* _PROBLEM TO SOLVE_: Exactly reproduce the line containing "intro p q t M _ _ σK σ𝔤 hM hirr hx δ hδ" together with every line after it, through the end of the entries, and give nothing more.

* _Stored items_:

◆ ◆ ◆ ◆ ◆

/-! ## §2 At an extreme point the reduced homogeneous system has only the trivial solution -/

/-- THE EXTREME-POINT STEP with free variables: with `S_ρ = V_ρ Λ_ρ V_ρᵀ`, `(S, y)` an extreme point of the
feasible set, `Λ_ρ ≻ 0`, `V_ρᵀ V_ρ = 1`, every solution `(Δ, μ)` (all `Δ_ρ` symmetric) of
`Σ_ρ tr(A_iρ V_ρ Δ_ρ V_ρᵀ) + Σ_j B_ij μ_j = 0 ∀ i` is trivial: `Δ = 0` and `μ = 0` (otherwise `(S, y)` is
the midpoint of the two feasible points of `perturb_mem`).
[cite: Pataki1998, §2 proof of Thm. 2.1/2.2, eqs. (2.4)–(2.6)] -/
theorem eq_zero_of_mem_extremePoints {A : κ → ∀ ρ, Matrix (nρ ρ) (nρ ρ) ℝ} {B : κ → φ → ℝ} {c : κ → ℝ}
    {r : ι → ℕ} {V : ∀ ρ, Matrix (nρ ρ) (Fin (r ρ)) ℝ} {Λ Δ : ∀ ρ, Matrix (Fin (r ρ)) (Fin (r ρ)) ℝ}
    {S : ∀ ρ, Matrix (nρ ρ) (nρ ρ) ℝ} {y μ : φ → ℝ}
    (hS : (S, y) ∈ Set.extremePoints ℝ (blockFeasibleFree A B c))
    (hfac : ∀ ρ, S ρ = V ρ * Λ ρ * (V ρ)ᵀ) (hΛ : ∀ ρ, (Λ ρ).PosDef) (hVV : ∀ ρ, (V ρ)ᵀ * V ρ = 1)
    (hΔ : ∀ ρ, (Δ ρ).IsHermitian)
    (hker : ∀ i, ∑ ρ, (A i ρ * (V ρ * Δ ρ * (V ρ)ᵀ)).trace + ∑ j, B i j * μ j = 0) :
    Δ = 0 ∧ μ = 0 := by
  obtain ⟨ε, hεpos, hε⟩ := exists_uniform_eps hΛ hΔ
  rw [mem_extremePoints] at hS
  obtain ⟨hSmem, hext⟩ := hS
  obtain ⟨hplus, hminus⟩ := perturb_mem hSmem hfac hε hker
  set W : ∀ ρ, Matrix (nρ ρ) (nρ ρ) ℝ := fun ρ => V ρ * Δ ρ * (V ρ)ᵀ with hW
  have hseg : (S, y) ∈ openSegment ℝ ((fun ρ => S ρ + ε • W ρ), y + ε • μ)
      ((fun ρ => S ρ - ε • W ρ), y - ε • μ) := by
    refine ⟨1 / 2, 1 / 2, by norm_num, by norm_num, by norm_num, Prod.ext ?_ ?_⟩
    · funext ρ
      simp only [Prod.smul_fst, Prod.fst_add, Pi.add_apply, Pi.smul_apply]
      module
    · simp only [Prod.smul_snd, Prod.snd_add]
      module
  have h1 : ((fun ρ => S ρ + ε • W ρ), y + ε • μ) = (S, y) := (hext _ hplus _ hminus hseg).1
  have h1S : (fun ρ => S ρ + ε • W ρ) = S := congr_arg Prod.fst h1
  have h1y : y + ε • μ = y := congr_arg Prod.snd h1
  refine ⟨?_, ?_⟩
  · funext ρ
    have h2 : ε • W ρ = 0 := by
      have := congr_fun h1S ρ
      simpa using this
    have hW0 : W ρ = 0 := by
      rcases smul_eq_zero.mp h2 with h | h
      · exact absurd h hεpos.ne'
      · exact h
    -- `Δ_ρ = V_ρᵀ (V_ρ Δ_ρ V_ρᵀ) V_ρ = 0`
    have : Δ ρ = (V ρ)ᵀ * W ρ * V ρ := by
      simp only [hW]
      rw [← Matrix.mul_assoc, ← Matrix.mul_assoc, hVV, Matrix.one_mul, Matrix.mul_assoc, hVV,
        Matrix.mul_one]
    rw [this, hW0, Matrix.mul_zero, Matrix.zero_mul]
    rfl
  · have h2 : ε • μ = 0 := by
      have := h1y
      simpa using this
    rcases smul_eq_zero.mp h2 with h | h
    · exact absurd h hεpos.ne'
    · exact h
/-
Copyright (c) 2026 the pub-hodgecm-mathlib formalisation cell (harness21).  Prover seat hodgecm-mathlib-K2E1b-p07 (g0), Track B ∕ K2-LIT
(build stream 29), h413 = `stmt-HodgeConjecture-24833`, line `K2_E1b_GKCohomologyU21`, file #24 — the E1b CLOSER BY NAME in ★ currency:
`theorem archClausesLetter : ArchClausesLetter` — the tier-0 §4 glue re-homed Theorems-side (Theorems never import Lines) applied to ★ #19 ∕ #20 ∕ #21,
plus the by-name table variant `archClauses_tableOfRecord` over ★ #23.
Dealt BY NAME by K2E1b-plan (g0) 2026-09-03T21:31:53Z.  2026-09-03.
-/
import Summits.HodgeConjecture.HodgeConjecture.Theorems.K2E1bGKCohomologyU21Defs   -- ★ leaf #1 (p854739): `centralExp`, `casimirExp`, `IsChiPinnedCohUnitary`, `NoDegOneClass`, `ArchPacketTable`, `ArchClausesLetter`
import Summits.HodgeConjecture.HodgeConjecture.Theorems.K2E1bWignerAssembly        -- ★ #19 (K2E1b-p13): `wignerAssembly` = tier-0 `stub_wigner` PAID
import Summits.HodgeConjecture.HodgeConjecture.Theorems.K2E1bJCarrierClass         -- ★ #20 (K2E1b-p08): `JCarrierClass` = tier-0 `stub_jTable` PAID
import Summits.HodgeConjecture.HodgeConjecture.Theorems.K2E1bDsCarrierClass        -- ★ #21 (K2E1b-p15, p855002): `DsCarrierClass` = tier-0 `stub_dsTable` PAID
import Summits.HodgeConjecture.HodgeConjecture.Theorems.K2E1bCarriersOfRecord      -- ★ #23 (K2E1b-p13): `tableOfRecord : ArchPacketTable` (the carriers BY NAME)
import HarnessLib

/-!
# h413 ∕ Track B «K2-LIT», line `K2_E1b_GKCohomologyU21`, file #24: THE ARCHIMEDEAN CLAUSES LETTER, Theorems-side (the E1b closer by name)

Cell `pub/hodgecm-mathlib`, crux H413 = `stmt-HodgeConjecture-24833`, route of record `HCCMUnconditional`; chair K2-lead (g0), dealer K2E1b-plan (g0)
(DEAL 2026-09-03T21:31:53Z «#24 `Theorems/K2E1bArchClausesLetter.lean` (S–M; the E1b CLOSER BY NAME in ★ currency … proof = the tier-0 §4 glue
… which you re-home into the Theorems file since Theorems never import Lines) applied to ★ #19 + (when ★) #20 + #21; PRE-STAGE NOW with
`(hJ : ‹stub_jTable bytes›) (hD : ‹stub_dsTable bytes›)` as hypotheses»).  THEOREMS ONLY (no `def`, no `instance`, no `notation`, no named-fact
hypothesis, no `sorry`); imports = ★ leaf `Theorems/K2E1bGKCohomologyU21Defs` + ★ #19 `K2E1bWignerAssembly` + ★ #20 `K2E1bJCarrierClass` + ★ #21
`K2E1bDsCarrierClass` + ★ #23 `K2E1bCarriersOfRecord` + HarnessLib; lane `--supports stmt-HodgeConjecture-24833 --as helper` (count-neutral: the E1b
letter is ONE organ of h413's archimedean side; it retires no printed citation by itself).

WHAT THIS FILE PROVES (one edition, sorry-free; all three tier-0 stubs being ★, nothing is left conditional):
* §1 ARITHMETIC OF THE LOCUS (re-homed from tier 0 §4, bodies verbatim): `triple_eq_of_sum_zero_of_sq_two` (integers `a ≥ b ≥ c`, `a+b+c = 0`,
  `a²+b²+c² = 2` ⇒ `(a,b,c) = (1,0,−1)`), `isCohTrivial_of_chi_eq_zero` (`κ(φ) = e(φ) = 0 ⇒ φ = (1,0,−1)`, i.e. ★ `ArchSignRecipe.IsCohTrivial`),
  `chi_ne_zero_of_not_isCohTrivial`, `isCohUnitaryClass_of_chi` (a χ-pinned coh-unitary class is ★ `IsCohUnitaryClass`).
* §2 THE FOUR CLAUSES FOR ANY LEVEL-A TABLE, «WIGNER» DISCHARGED BY ★ #19 `wignerAssembly` (tier 0 carried it as the hypothesis `hW`):
  `jInfNoDegOne_of_table (T : ArchPacketTable) : JInfNoDegOne T.jInf` (off the locus one χ-scalar is non-zero, so Wigner kills `H¹_{±1}`; `JInfNoDegOne`
  only asks off the locus), `dsInfNoDegOne_of_table T : DsInfNoDegOne T.dsInf` (off the locus Wigner, on it the table's field `dsInf_locus` =
  Prop. 15.2.1 (a)), `archClauses_of_table T : hJ ∧ hD ∧ hJU ∧ hDU` — exactly the four socket fields of K9's `Rung0WitnessS` for `(T.jInf, T.dsInf)`.
* §3 THE LETTER FROM THE TWO CONSTRUCTIONS: `nonempty_archPacketTable hJ hD : Nonempty ArchPacketTable` and
  `archClausesLetter_of_tables (hJ : ‹stub_jTable bytes›) (hD : ‹stub_dsTable bytes›) : ArchClausesLetter` — the tier-0 head
  `archClausesLetter_of_line hJ hD hW` with its third argument PAID (hypotheses = the two tier-0 CONSTRUCTION stubs, bytes verbatim; home cert
  `K2/K2E1b-p07/g0/Cert_K2E1bArchClausesLetter.lean`: `type_of% @stub_jTable = ‹hJ› := rfl`, `type_of% @stub_dsTable = ‹hD› := rfl`, tier 0 BUILT).
* §4 THE CLOSERS BY NAME: **`archClausesLetter : ArchClausesLetter`** `:= archClausesLetter_of_tables JCarrierClass DsCarrierClass` (★ #20 pays `stub_jTable`,
  ★ #21 pays `stub_dsTable`, each LITERALLY of the stub's type — reviewer-certified), and the TABLE VARIANT **`archClauses_tableOfRecord :
  JInfNoDegOne tableOfRecord.jInf ∧ DsInfNoDegOne tableOfRecord.dsInf ∧ (∀ p q t, IsCohUnitaryClass (tableOfRecord.jInf p q t)) ∧
  (∀ p q t, IsCohUnitaryClass (tableOfRecord.dsInf p q t))`** `:= archClauses_of_table tableOfRecord` over ★ #23's NAMED carriers
  (`jInfOfRecord`, `dsInfOfRecord` — the classes of Kovačević's data of record twisted by `e(φ)∕3`), the form a consumer who wants the carriers BY NAME
  rather than behind an `∃` docks on.  Tier 0's `archClausesLetter_paid` re-ties to `archClausesLetter` by import (its sorries are already 0 via ★ #19–#21).

WHY THE LINE WANTS IT (tier-0 docstring «The socket and what E1b owns»).  Rung 0's K9 witness (`k9_of_stfS` ∕ `Rung0WitnessS`) consumes archimedean
carriers `jInf dsInf : ℤ³ → Cinf` with four clauses `hJ : JInfNoDegOne jInf`, `hD : DsInfNoDegOne dsInf`, `hJU hDU` (coh-unitarity); ★ `ArchClausesLetter`
is their conjunction with the carriers pinned to print's infinitesimal-character invariants `(κ(φ), e(φ))` [Rogawski1990 §12.3 p. 178].  Theorems files
cannot import the tier-0 Lines module, so the consumer needs the closer as a ★ Theorems constant — this file.

HONEST LABEL.  HC_CM is proved only modulo the 7 printed citations (2 remaining named inputs: hLiu418 = `stmt-HodgeConjecture-24832`, h413 =
`stmt-HodgeConjecture-24833`) until rung 0 closes; this file moves no counter (it is the Theorems-side name of the E1b letter, LEVEL A = clause level;
carrier IDENTITY with print's Langlands quotients ∕ discrete series is LEVEL B, tier-1 `sig_K2E1b*`, not asserted here).

## References
* [Rogawski1990] J. Rogawski, *Automorphic Representations of Unitary Groups in Three Variables*, Ann. of Math. Stud. 123 (1990) — §12.3 pp. 176–178
  (the packets at `∞`, `J^±_φ`, `Π(φ)`, the `πⁿ ∕ πˢ` table), Prop. 15.2.1 (a)(b) p. 249 (cohomology of the members; the locus `φ = (1,0,−1)`).
* [BorelWallach2000] A. Borel, N. Wallach, *Continuous Cohomology, Discrete Subgroups, and Representations of Reductive Groups*, 2nd ed., AMS 2000 —
  I Thm. 5.3 (ii), II Cor. 3.3 (Wigner), VI Thm. 4.11 (2) (cohomology of the discrete series of `SU(2,1)`).
* [Kovacevic2021] D. Kovačević, *Unitary `(𝔤, K)`-modules of `SU(2,1)`*, Acta Math. Spalatensia 1 (2021) — §3 Thm. 3, §4 Thm. 4–5 (the algebraic
  data behind ★ #20 ∕ #21 ∕ #23; context for §4 only).
-/

set_option autoImplicit false
-- the mandated namespace repeats the single-problem summit's segment (`HodgeConjecture.HodgeConjecture`)
set_option linter.dupNamespace false

noncomputable section

open Literature.NumberTheory.Automorphic
open Literature.NumberTheory.Rogawski1990
open Literature.RepresentationTheory.BorelWallach2000
open Literature.RepresentationTheory.KonnoKonno2007 Literature.RepresentationTheory.KonnoKonno2007.RealDualPair
open Literature.RepresentationTheory.KonnoKonno2007.RealDualPair.UForm
open Summit.HodgeConjecture.HodgeConjecture.Cruxes.H413.F0P3UnitaryLocOfRecord (IsCohUnitaryClass)
open Summit.HodgeConjecture.HodgeConjecture.Cruxes.H413.F0P3XiArchPacketOfRecord (JInfNoDegOne DsInfNoDegOne)
open Summit.HodgeConjecture.HodgeConjecture.Cruxes.H413.K2E1bGKCohomologyU21
  (centralExp casimirExp IsChiPinnedCohUnitary NoDegOneClass ArchPacketTable ArchClausesLetter)
open Summit.HodgeConjecture.HodgeConjecture.Cruxes.H413.K2E1bWignerAssembly (wignerAssembly)
open Summit.HodgeConjecture.HodgeConjecture.Cruxes.H413.K2E1bJCarrierClass (JCarrierClass)
open Summit.HodgeConjecture.HodgeConjecture.Cruxes.H413.K2E1bDsCarrierClass (DsCarrierClass)
open Summit.HodgeConjecture.HodgeConjecture.Cruxes.H413.K2E1bCarriersOfRecord (tableOfRecord)

namespace Summit.HodgeConjecture.HodgeConjecture.Cruxes.H413.K2E1bArchClausesLetter

/-! ## §1 Arithmetic of the locus and the χ-pin ⇒ coh-unitary class (tier 0 §4, re-homed) -/

/-- **Arithmetic of the locus**: integers `a ≥ b ≥ c` with `a + b + c = 0` and `a² + b² + c² = 2` are `(1, 0, −1)`. [folklore] -/
theorem triple_eq_of_sum_zero_of_sq_two {a b c : ℤ} (hab : b ≤ a) (hbc : c ≤ b) (hs : a + b + c = 0)
    (hq : a ^ 2 + b ^ 2 + c ^ 2 = 2) : a = 1 ∧ b = 0 ∧ c = -1 := by
  have ha : a ^ 2 ≤ 2 := by nlinarith [sq_nonneg b, sq_nonneg c]
  have hb : b ^ 2 ≤ 2 := by nlinarith [sq_nonneg a, sq_nonneg c]
  have hc : c ^ 2 ≤ 2 := by nlinarith [sq_nonneg a, sq_nonneg b]
  have ha' : -1 ≤ a ∧ a ≤ 1 := by constructor <;> nlinarith
  have hb' : -1 ≤ b ∧ b ≤ 1 := by constructor <;> nlinarith
  have hc' : -1 ≤ c ∧ c ≤ 1 := by constructor <;> nlinarith
  obtain ⟨ha1, ha2⟩ := ha'
  obtain ⟨hb1, hb2⟩ := hb'
  obtain ⟨hc1, hc2⟩ := hc'
  interval_cases a <;> interval_cases b <;> interval_cases c <;> omega

/-- **χ-rigidity of the locus**: `κ(φ) = 0` and `e(φ) = 0` force `φ = (1,0,−1)`, i.e. `IsCohTrivial p q t` — the arithmetic third of Wigner's lemma
(`H¹ ≠ 0 ⇒` the infinitesimal character of the trivial representation). [cite: Rogawski1990, Prop. 15.2.1 (b); §12.3 p. 178] -/
theorem isCohTrivial_of_chi_eq_zero {p q t : ℤ} (hκ : casimirExp p q t = 0) (he : centralExp p q t = 0) :
    ArchSignRecipe.IsCohTrivial p q t := by
  have hanti := ArchSignRecipe.rogTriple_antitone p q t
  unfold casimirExp at hκ
  unfold centralExp at he
  obtain ⟨h1, h2, h3⟩ := triple_eq_of_sum_zero_of_sq_two hanti.2 hanti.1 he (by linarith)
  unfold ArchSignRecipe.IsCohTrivial
  ext <;> simp [h1, h2, h3]

/-- Off the locus one of the χ-scalars is non-zero. [cite: Rogawski1990, Prop. 15.2.1 (b)] -/
theorem chi_ne_zero_of_not_isCohTrivial {p q t : ℤ} (h : ¬ ArchSignRecipe.IsCohTrivial p q t) :
    casimirExp p q t ≠ 0 ∨ centralExp p q t ≠ 0 := by
  rcases eq_or_ne (casimirExp p q t) 0 with hκ | hκ
  · rcases eq_or_ne (centralExp p q t) 0 with he | he
    · exact absurd (isCohTrivial_of_chi_eq_zero hκ he) h
    · exact Or.inr he
  · exact Or.inl hκ

/-- A χ-pinned coh-unitary class is coh-unitary in the sense of the kit of record (★ `IsCohUnitaryClass`). [cite: Rogawski1990, Prop. 13.8.1 p. 212] -/
theorem isCohUnitaryClass_of_chi {x : GKIrrClass (uFormGroup (Fin 2) (Fin 1))} {κ e : ℤ} (h : IsChiPinnedCohUnitary x κ e) :
    IsCohUnitaryClass x := by
  obtain ⟨r, hr, hu, _⟩ := h
  exact ⟨r, hr, hu⟩

/-! ## §2 The four clauses for any level-A table — «WIGNER» discharged by ★ #19 `wignerAssembly` -/

/-- **Clause `hJ`** for any level-A table: `JInfNoDegOne T.jInf` — off the locus one χ-scalar of `J^±_φ` is non-zero (§1), so Wigner (★ #19
`wignerAssembly`) kills `H¹_{±1}` of every module in the class. [cite: Rogawski1990, Prop. 15.2.1 (b)] [cite: BorelWallach2000, I Thm. 5.3 (ii); II Cor. 3.3] -/
theorem jInfNoDegOne_of_table (T : ArchPacketTable) : JInfNoDegOne T.jInf := by
  intro p q t hnot M _ _ σK σ𝔤 hM hirr hx δ hδ
  exact wignerAssembly _ _ _ (T.jInf_chi p q t) (chi_ne_zero_of_not_isCohTrivial hnot) M σK σ𝔤 hM hirr hx δ hδ

/-- **Clause `hD`** for any level-A table: `DsInfNoDegOne T.dsInf` — off the locus by Wigner (★ #19), on it by the table's locus field `dsInf_locus`
(Prop. 15.2.1 (a): `H^j(D) = ℂ` iff `j = 2`). [cite: Rogawski1990, Prop. 15.2.1 (a)(b)] [cite: BorelWallach2000, VI Thm. 4.11 (2)] -/
theorem dsInfNoDegOne_of_table (T : ArchPacketTable) : DsInfNoDegOne T.dsInf := by
  intro p q t M _ _ σK σ𝔤 hM hirr hx δ hδ
  by_cases h : ArchSignRecipe.IsCohTrivial p q t
  · exact T.dsInf_locus p q t h M σK σ𝔤 hM hirr hx δ hδ
  · exact wignerAssembly _ _ _ (T.dsInf_chi p q t) (chi_ne_zero_of_not_isCohTrivial h) M σK σ𝔤 hM hirr hx δ hδ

◆ ◆ ◆ ◆ ◆

* _SOLUTION_:
  intro p q t M _ _ σK σ𝔤 hM hirr hx δ hδ
  by_cases h : ArchSignRecipe.IsCohTrivial p q t
  · exact T.dsInf_locus p q t h M σK σ𝔤 hM hirr hx δ hδ
  · exact wignerAssembly _ _ _ (T.dsInf_chi p q t) (chi_ne_zero_of_not_isCohTrivial h) M σK σ𝔤 hM hirr hx δ hδ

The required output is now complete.